REQUIRED ACTION: From the entries below, retype only the lines from the one with "(hPo₁ : P₁.o" through the one with "(hRl₁ : P₁.Rlev", exactly as written.

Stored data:
——————
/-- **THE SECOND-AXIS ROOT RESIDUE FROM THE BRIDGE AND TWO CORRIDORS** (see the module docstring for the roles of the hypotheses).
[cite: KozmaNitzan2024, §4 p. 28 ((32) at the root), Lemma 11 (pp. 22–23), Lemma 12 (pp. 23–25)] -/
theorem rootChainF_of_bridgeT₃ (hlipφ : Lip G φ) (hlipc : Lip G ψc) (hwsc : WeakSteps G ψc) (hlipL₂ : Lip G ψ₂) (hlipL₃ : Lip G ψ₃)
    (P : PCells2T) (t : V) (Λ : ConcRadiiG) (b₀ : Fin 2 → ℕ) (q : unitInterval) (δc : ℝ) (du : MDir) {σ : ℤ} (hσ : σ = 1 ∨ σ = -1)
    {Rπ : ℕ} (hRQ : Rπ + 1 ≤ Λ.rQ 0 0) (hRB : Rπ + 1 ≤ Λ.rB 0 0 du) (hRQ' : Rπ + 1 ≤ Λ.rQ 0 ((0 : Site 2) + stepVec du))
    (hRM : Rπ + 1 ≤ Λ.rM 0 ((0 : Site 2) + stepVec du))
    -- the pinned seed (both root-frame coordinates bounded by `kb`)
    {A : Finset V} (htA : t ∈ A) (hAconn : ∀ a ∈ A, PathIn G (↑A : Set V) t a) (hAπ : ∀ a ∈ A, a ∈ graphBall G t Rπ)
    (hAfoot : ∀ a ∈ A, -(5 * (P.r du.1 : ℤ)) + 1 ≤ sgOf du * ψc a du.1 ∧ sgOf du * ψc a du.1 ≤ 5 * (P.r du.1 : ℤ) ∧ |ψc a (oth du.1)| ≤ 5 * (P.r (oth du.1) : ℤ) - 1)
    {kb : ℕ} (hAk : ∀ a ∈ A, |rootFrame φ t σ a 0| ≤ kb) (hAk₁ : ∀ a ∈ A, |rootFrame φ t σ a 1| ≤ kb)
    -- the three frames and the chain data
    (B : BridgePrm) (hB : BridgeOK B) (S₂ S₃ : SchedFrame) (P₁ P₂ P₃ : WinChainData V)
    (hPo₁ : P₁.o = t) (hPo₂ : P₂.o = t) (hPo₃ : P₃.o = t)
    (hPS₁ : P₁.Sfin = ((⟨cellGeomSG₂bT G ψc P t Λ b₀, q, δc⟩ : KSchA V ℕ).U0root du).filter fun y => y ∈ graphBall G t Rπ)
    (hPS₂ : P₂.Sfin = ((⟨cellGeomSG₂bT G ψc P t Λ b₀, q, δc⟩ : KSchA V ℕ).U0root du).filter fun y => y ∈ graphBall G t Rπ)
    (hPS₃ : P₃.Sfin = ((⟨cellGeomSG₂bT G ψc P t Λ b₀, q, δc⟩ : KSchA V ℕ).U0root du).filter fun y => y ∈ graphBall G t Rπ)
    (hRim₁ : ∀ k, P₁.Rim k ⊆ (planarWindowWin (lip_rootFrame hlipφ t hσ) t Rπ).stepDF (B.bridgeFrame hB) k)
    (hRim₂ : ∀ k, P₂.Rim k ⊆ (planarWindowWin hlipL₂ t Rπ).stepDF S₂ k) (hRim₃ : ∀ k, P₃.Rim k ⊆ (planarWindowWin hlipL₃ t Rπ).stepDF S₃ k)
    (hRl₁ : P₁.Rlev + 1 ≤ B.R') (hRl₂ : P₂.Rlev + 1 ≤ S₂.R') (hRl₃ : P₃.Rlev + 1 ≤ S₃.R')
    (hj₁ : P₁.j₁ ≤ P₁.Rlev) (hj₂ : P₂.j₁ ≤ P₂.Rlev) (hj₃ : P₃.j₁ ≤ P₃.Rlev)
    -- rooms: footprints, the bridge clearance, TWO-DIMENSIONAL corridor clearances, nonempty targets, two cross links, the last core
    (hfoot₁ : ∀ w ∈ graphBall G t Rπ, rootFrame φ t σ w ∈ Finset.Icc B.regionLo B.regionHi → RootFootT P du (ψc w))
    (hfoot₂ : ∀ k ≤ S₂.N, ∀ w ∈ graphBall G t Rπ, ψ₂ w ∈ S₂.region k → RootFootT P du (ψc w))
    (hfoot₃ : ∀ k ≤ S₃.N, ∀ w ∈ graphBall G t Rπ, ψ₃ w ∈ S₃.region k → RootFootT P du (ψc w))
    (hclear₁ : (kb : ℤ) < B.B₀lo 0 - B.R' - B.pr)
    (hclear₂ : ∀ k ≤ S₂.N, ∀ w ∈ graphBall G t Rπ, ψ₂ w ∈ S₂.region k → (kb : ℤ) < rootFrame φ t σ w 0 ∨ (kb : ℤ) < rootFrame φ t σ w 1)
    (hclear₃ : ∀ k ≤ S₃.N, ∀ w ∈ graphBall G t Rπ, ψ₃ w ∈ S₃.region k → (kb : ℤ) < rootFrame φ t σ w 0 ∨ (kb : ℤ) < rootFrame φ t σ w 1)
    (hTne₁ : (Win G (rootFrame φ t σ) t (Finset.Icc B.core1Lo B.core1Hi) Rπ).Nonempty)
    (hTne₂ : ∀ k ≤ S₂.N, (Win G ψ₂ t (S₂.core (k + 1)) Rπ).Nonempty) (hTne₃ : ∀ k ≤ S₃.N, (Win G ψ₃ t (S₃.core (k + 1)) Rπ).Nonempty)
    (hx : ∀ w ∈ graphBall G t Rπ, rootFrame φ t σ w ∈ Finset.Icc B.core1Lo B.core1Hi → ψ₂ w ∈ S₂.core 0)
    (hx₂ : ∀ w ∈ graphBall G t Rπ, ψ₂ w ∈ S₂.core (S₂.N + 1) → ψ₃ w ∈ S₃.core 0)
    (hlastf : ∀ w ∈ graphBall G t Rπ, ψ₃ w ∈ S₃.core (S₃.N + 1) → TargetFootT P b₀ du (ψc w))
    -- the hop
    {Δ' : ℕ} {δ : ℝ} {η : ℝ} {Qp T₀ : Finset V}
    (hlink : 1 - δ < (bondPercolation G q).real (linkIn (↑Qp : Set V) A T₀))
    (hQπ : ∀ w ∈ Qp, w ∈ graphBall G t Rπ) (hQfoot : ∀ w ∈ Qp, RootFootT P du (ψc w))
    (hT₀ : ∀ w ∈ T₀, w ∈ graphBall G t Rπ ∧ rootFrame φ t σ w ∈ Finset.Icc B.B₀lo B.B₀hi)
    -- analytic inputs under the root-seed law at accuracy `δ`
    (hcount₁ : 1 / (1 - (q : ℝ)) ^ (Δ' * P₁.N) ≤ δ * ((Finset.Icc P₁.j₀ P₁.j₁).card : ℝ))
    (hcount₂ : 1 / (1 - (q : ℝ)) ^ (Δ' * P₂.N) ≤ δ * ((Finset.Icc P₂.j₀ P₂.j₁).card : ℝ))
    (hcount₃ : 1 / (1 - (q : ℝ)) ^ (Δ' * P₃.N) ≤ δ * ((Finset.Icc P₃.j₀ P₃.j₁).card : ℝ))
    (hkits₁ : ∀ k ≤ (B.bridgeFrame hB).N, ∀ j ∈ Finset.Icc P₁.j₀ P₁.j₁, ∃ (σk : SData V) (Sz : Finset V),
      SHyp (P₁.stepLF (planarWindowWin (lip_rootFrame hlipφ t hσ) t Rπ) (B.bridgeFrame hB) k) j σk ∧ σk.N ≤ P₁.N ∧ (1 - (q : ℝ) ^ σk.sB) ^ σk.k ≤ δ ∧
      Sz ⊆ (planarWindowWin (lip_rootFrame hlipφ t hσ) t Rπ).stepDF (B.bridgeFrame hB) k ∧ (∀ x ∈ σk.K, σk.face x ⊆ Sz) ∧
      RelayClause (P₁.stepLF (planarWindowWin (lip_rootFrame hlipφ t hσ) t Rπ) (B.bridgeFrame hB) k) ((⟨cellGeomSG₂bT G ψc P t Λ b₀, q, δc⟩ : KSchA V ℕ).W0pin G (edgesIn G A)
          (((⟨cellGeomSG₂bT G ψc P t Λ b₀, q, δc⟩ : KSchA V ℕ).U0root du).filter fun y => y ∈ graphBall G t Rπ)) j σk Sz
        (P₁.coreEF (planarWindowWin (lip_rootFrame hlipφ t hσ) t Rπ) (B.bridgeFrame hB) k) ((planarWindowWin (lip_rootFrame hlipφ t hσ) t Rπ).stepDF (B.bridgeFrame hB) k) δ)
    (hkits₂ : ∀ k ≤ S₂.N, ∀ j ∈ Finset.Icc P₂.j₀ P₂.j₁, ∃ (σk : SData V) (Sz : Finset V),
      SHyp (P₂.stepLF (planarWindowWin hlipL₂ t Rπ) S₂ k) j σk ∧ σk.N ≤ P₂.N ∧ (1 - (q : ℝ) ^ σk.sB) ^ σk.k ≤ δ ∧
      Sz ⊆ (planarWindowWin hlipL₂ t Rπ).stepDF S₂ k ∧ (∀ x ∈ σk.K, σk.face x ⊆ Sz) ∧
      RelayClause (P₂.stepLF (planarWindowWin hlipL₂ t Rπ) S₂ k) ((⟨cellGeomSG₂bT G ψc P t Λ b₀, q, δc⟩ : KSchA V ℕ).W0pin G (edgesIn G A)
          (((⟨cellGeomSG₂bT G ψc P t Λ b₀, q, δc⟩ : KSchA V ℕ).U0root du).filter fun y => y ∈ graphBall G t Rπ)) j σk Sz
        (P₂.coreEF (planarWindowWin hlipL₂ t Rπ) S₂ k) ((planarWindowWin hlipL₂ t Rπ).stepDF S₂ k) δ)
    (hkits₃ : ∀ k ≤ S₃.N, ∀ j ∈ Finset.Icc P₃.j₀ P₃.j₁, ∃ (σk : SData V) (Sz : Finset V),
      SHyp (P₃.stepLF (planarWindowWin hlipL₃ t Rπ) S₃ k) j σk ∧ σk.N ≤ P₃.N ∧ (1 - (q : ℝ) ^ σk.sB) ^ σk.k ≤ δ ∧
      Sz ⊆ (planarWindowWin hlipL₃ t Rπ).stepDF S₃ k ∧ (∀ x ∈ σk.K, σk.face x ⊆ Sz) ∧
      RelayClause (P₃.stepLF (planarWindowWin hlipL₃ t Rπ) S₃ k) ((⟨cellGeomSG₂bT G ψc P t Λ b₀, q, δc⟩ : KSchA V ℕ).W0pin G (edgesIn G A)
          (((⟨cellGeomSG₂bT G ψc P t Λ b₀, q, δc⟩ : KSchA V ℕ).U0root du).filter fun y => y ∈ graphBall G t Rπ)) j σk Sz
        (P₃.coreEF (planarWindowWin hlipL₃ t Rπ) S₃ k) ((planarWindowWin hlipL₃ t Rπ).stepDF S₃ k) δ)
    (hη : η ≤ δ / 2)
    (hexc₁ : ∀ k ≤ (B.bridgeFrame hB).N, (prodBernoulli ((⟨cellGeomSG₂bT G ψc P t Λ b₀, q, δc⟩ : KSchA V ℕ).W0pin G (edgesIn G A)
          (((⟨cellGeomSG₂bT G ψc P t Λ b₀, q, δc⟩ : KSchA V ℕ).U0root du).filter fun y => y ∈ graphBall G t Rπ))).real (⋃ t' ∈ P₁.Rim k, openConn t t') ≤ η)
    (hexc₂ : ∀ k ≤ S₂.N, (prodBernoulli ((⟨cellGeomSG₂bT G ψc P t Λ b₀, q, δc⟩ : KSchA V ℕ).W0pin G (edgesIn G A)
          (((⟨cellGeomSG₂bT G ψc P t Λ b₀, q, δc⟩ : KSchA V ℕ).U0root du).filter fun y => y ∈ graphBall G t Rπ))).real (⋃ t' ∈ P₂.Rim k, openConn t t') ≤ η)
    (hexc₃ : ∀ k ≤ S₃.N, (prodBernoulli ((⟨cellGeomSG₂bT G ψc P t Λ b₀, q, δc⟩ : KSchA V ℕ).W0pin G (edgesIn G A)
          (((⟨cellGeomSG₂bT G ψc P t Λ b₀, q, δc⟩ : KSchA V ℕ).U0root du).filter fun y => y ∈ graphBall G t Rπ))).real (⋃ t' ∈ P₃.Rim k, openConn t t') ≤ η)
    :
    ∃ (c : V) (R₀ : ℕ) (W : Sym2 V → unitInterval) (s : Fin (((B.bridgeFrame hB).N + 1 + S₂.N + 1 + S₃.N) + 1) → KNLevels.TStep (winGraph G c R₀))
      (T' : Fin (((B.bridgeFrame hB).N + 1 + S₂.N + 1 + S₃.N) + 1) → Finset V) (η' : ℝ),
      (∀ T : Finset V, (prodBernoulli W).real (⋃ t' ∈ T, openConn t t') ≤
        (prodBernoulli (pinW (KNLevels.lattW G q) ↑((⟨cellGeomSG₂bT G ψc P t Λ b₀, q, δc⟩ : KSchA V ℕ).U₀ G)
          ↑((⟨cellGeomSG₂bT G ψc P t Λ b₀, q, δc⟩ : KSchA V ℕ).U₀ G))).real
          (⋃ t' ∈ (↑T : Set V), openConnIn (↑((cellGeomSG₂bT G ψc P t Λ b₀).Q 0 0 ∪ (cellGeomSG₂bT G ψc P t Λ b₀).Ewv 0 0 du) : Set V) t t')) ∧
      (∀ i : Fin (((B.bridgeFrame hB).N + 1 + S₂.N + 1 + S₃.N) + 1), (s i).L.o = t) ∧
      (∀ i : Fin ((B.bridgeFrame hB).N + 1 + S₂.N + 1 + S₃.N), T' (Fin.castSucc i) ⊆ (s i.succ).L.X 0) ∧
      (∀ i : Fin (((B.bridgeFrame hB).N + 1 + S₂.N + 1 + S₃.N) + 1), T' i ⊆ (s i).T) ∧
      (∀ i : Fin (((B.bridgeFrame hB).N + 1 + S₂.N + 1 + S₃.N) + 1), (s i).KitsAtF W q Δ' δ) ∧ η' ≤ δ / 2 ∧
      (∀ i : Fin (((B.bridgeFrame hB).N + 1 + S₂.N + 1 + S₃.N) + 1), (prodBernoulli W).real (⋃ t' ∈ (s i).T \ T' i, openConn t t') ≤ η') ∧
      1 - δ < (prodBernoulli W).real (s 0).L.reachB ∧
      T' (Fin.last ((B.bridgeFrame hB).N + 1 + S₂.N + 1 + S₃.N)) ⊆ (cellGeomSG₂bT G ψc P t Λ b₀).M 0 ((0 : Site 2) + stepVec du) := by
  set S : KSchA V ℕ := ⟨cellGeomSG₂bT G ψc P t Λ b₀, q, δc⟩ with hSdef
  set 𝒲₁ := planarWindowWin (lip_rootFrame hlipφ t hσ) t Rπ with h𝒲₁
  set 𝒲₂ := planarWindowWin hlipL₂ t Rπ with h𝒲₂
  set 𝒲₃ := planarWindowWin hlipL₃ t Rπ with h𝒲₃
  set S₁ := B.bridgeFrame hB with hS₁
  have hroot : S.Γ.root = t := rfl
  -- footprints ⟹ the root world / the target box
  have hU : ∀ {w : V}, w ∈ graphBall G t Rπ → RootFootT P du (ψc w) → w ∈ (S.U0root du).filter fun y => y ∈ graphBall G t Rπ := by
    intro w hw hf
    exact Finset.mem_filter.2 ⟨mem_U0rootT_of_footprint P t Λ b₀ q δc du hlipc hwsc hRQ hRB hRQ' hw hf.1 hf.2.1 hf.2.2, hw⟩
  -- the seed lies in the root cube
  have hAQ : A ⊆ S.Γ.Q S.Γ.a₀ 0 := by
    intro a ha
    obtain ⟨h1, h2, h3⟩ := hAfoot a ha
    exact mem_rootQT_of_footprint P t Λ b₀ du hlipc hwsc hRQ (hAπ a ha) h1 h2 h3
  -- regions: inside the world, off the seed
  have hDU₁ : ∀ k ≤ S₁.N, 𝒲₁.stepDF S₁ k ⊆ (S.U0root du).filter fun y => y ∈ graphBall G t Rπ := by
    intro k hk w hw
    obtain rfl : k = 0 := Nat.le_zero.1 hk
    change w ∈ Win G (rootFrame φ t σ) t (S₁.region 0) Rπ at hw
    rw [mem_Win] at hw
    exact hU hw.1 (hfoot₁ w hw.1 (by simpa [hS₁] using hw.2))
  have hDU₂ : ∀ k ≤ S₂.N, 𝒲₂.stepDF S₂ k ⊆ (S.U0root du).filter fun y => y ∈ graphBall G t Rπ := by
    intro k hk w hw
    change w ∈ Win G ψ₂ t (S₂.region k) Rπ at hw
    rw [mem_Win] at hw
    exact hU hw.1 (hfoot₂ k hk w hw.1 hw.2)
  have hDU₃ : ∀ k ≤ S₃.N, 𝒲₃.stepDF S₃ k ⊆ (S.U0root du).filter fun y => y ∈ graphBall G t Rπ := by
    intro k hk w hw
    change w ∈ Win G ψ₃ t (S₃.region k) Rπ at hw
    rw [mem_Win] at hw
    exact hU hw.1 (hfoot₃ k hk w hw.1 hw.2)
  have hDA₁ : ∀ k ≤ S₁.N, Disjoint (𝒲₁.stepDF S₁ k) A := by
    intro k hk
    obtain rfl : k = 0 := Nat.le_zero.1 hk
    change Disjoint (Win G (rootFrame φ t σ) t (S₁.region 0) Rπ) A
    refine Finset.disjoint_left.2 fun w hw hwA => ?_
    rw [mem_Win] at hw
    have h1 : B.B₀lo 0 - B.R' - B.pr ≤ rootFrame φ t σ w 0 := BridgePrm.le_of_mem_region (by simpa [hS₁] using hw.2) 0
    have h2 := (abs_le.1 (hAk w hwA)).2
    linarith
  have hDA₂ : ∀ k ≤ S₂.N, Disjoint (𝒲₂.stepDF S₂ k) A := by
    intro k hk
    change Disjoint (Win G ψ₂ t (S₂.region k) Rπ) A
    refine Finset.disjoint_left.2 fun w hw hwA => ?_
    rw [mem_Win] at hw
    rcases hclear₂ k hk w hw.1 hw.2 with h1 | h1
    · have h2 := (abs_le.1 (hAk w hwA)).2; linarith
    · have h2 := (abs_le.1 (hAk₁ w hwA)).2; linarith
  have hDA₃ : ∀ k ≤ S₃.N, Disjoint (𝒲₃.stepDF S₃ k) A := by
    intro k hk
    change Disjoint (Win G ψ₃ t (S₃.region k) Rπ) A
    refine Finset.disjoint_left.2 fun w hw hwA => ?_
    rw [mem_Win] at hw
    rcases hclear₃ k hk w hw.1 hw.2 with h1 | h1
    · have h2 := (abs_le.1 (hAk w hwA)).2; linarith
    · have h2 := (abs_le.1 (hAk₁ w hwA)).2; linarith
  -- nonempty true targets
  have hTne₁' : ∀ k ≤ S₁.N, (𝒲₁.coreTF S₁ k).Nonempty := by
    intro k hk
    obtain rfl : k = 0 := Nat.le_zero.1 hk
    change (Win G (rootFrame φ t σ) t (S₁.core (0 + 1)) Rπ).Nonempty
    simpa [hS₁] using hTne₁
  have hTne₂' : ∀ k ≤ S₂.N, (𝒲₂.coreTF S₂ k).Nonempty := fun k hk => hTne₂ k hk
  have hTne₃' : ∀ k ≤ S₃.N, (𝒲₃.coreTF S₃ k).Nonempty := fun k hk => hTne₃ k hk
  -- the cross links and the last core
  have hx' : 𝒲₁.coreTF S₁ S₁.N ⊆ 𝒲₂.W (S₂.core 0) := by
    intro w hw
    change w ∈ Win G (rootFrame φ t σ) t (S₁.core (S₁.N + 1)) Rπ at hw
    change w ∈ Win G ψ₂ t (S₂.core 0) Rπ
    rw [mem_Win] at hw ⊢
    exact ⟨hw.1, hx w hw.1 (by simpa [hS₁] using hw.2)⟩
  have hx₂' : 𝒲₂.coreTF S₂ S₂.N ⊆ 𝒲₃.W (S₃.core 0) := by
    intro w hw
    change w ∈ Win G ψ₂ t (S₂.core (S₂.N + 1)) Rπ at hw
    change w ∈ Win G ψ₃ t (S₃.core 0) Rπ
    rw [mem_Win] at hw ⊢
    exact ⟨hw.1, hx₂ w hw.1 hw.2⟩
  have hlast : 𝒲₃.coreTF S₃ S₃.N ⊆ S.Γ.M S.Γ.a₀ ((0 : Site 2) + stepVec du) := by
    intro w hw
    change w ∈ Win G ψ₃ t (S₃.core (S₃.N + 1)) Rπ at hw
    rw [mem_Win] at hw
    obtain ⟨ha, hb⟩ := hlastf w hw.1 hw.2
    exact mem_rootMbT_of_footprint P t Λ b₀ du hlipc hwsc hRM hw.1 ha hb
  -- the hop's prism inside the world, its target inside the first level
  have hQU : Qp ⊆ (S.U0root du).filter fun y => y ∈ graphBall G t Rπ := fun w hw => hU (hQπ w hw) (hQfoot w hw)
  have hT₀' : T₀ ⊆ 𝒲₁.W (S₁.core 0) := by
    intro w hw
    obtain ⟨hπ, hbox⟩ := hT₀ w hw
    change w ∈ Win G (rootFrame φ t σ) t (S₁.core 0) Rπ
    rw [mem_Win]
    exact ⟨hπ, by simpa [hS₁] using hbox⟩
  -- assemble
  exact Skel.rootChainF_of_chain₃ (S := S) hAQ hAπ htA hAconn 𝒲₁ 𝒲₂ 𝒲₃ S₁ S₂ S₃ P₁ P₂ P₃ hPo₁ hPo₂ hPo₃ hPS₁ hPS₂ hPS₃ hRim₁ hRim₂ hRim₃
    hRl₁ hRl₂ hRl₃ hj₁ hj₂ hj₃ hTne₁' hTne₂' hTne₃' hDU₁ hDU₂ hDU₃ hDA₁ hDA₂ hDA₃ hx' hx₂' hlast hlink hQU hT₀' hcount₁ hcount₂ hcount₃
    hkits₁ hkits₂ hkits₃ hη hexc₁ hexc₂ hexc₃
——————
SOLUTION FOR THIS PROBLEM:
    (hPo₁ : P₁.o = t) (hPo₂ : P₂.o = t) (hPo₃ : P₃.o = t)
    (hPS₁ : P₁.Sfin = ((⟨cellGeomSG₂bT G ψc P t Λ b₀, q, δc⟩ : KSchA V ℕ).U0root du).filter fun y => y ∈ graphBall G t Rπ)
    (hPS₂ : P₂.Sfin = ((⟨cellGeomSG₂bT G ψc P t Λ b₀, q, δc⟩ : KSchA V ℕ).U0root du).filter fun y => y ∈ graphBall G t Rπ)
    (hPS₃ : P₃.Sfin = ((⟨cellGeomSG₂bT G ψc P t Λ b₀, q, δc⟩ : KSchA V ℕ).U0root du).filter fun y => y ∈ graphBall G t Rπ)
    (hRim₁ : ∀ k, P₁.Rim k ⊆ (planarWindowWin (lip_rootFrame hlipφ t hσ) t Rπ).stepDF (B.bridgeFrame hB) k)
    (hRim₂ : ∀ k, P₂.Rim k ⊆ (planarWindowWin hlipL₂ t Rπ).stepDF S₂ k) (hRim₃ : ∀ k, P₃.Rim k ⊆ (planarWindowWin hlipL₃ t Rπ).stepDF S₃ k)
    (hRl₁ : P₁.Rlev + 1 ≤ B.R') (hRl₂ : P₂.Rlev + 1 ≤ S₂.R') (hRl₃ : P₃.Rlev + 1 ≤ S₃.R')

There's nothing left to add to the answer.